- [AVAILABLE DATA]
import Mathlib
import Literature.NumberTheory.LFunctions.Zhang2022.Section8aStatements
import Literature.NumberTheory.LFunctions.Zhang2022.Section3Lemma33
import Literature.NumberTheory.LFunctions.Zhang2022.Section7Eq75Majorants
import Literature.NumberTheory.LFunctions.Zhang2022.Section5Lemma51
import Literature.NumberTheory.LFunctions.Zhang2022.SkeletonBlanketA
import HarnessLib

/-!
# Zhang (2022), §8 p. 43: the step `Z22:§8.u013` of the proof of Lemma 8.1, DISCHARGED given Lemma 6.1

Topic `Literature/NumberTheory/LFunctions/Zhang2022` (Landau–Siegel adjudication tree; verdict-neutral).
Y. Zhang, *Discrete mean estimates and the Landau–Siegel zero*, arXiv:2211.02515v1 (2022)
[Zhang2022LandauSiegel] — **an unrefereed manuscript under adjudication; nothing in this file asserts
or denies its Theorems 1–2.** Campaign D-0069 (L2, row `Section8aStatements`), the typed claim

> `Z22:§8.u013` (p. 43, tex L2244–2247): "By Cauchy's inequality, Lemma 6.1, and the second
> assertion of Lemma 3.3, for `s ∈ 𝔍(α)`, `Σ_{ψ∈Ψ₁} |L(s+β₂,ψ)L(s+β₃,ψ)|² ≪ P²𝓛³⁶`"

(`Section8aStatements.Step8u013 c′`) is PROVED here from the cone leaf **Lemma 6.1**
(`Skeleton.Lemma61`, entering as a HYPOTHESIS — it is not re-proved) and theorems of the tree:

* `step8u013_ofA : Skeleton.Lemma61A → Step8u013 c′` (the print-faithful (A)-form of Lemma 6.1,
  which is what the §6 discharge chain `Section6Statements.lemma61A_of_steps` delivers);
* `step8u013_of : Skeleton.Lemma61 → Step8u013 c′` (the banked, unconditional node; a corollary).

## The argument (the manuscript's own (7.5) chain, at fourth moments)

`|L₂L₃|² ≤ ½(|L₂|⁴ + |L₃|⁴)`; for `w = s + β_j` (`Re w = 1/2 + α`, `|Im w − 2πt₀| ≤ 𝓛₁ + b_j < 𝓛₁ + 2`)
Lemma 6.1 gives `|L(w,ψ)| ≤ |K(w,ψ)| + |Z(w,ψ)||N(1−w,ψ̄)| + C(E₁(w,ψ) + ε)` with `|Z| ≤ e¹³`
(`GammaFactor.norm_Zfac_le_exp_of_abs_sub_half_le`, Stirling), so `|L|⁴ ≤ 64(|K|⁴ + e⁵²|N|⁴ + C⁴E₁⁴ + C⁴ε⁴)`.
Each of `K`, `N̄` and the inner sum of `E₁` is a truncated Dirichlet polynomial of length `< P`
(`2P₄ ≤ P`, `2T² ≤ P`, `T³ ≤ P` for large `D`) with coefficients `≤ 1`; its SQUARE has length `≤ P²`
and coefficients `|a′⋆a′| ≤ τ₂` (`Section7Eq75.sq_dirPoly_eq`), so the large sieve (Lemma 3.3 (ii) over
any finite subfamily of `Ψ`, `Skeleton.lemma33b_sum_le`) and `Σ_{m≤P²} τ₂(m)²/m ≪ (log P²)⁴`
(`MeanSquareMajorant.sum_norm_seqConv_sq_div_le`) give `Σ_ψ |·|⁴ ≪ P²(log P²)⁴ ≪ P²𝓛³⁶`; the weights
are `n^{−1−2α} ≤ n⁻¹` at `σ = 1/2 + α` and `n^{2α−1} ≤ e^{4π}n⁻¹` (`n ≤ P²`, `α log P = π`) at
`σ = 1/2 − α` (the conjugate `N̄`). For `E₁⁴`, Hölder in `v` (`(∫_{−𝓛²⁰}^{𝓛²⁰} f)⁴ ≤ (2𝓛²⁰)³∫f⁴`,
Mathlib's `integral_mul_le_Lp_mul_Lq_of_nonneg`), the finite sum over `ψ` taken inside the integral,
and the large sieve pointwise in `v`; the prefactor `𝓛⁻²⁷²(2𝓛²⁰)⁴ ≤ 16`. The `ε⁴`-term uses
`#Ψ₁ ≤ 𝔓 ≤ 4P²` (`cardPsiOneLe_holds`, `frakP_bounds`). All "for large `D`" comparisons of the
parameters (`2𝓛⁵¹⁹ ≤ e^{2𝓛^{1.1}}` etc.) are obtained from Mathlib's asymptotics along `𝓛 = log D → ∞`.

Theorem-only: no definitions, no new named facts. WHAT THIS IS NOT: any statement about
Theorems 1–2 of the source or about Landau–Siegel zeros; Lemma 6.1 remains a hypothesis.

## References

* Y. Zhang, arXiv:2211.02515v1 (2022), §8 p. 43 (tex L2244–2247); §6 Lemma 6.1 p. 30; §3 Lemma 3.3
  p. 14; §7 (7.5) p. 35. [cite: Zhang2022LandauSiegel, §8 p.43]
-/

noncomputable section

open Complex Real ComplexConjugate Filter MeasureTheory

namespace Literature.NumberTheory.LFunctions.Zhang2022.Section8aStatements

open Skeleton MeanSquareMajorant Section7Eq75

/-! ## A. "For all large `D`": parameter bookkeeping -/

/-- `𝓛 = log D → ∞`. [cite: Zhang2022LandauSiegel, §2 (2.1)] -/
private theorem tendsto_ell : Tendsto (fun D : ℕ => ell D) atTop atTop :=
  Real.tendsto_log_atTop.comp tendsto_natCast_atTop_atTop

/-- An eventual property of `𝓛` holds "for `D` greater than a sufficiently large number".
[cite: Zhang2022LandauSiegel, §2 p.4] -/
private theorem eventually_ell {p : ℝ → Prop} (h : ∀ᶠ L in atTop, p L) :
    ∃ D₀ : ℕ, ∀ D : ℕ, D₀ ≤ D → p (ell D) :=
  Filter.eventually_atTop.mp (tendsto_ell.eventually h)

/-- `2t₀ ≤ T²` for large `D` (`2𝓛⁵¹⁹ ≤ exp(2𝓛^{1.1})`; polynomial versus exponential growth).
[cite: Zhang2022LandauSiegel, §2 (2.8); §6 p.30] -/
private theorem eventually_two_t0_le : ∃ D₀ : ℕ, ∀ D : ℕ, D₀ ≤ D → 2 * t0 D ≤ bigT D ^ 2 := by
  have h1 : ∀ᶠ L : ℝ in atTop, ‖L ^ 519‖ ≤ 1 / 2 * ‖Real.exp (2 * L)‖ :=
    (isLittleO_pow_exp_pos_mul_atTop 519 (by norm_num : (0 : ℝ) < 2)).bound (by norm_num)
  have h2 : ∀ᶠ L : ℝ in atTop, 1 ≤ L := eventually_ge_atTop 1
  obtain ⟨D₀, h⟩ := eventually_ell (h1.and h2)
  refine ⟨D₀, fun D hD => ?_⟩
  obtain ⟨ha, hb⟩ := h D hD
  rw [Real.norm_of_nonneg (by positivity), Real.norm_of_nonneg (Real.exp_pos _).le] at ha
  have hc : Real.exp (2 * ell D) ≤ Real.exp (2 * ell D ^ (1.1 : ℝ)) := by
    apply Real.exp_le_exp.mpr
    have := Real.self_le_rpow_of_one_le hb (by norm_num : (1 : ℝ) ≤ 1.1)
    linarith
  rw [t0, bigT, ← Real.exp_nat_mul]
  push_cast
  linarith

- [PROBLEM STATEMENT]
If a line of the data holds the string "adjudication", list it.

- [EXERCISE OUTPUT]
Topic `Literature/NumberTheory/LFunctions/Zhang2022` (Landau–Siegel adjudication tree; verdict-neutral).
[Zhang2022LandauSiegel] — **an unrefereed manuscript under adjudication; nothing in this file asserts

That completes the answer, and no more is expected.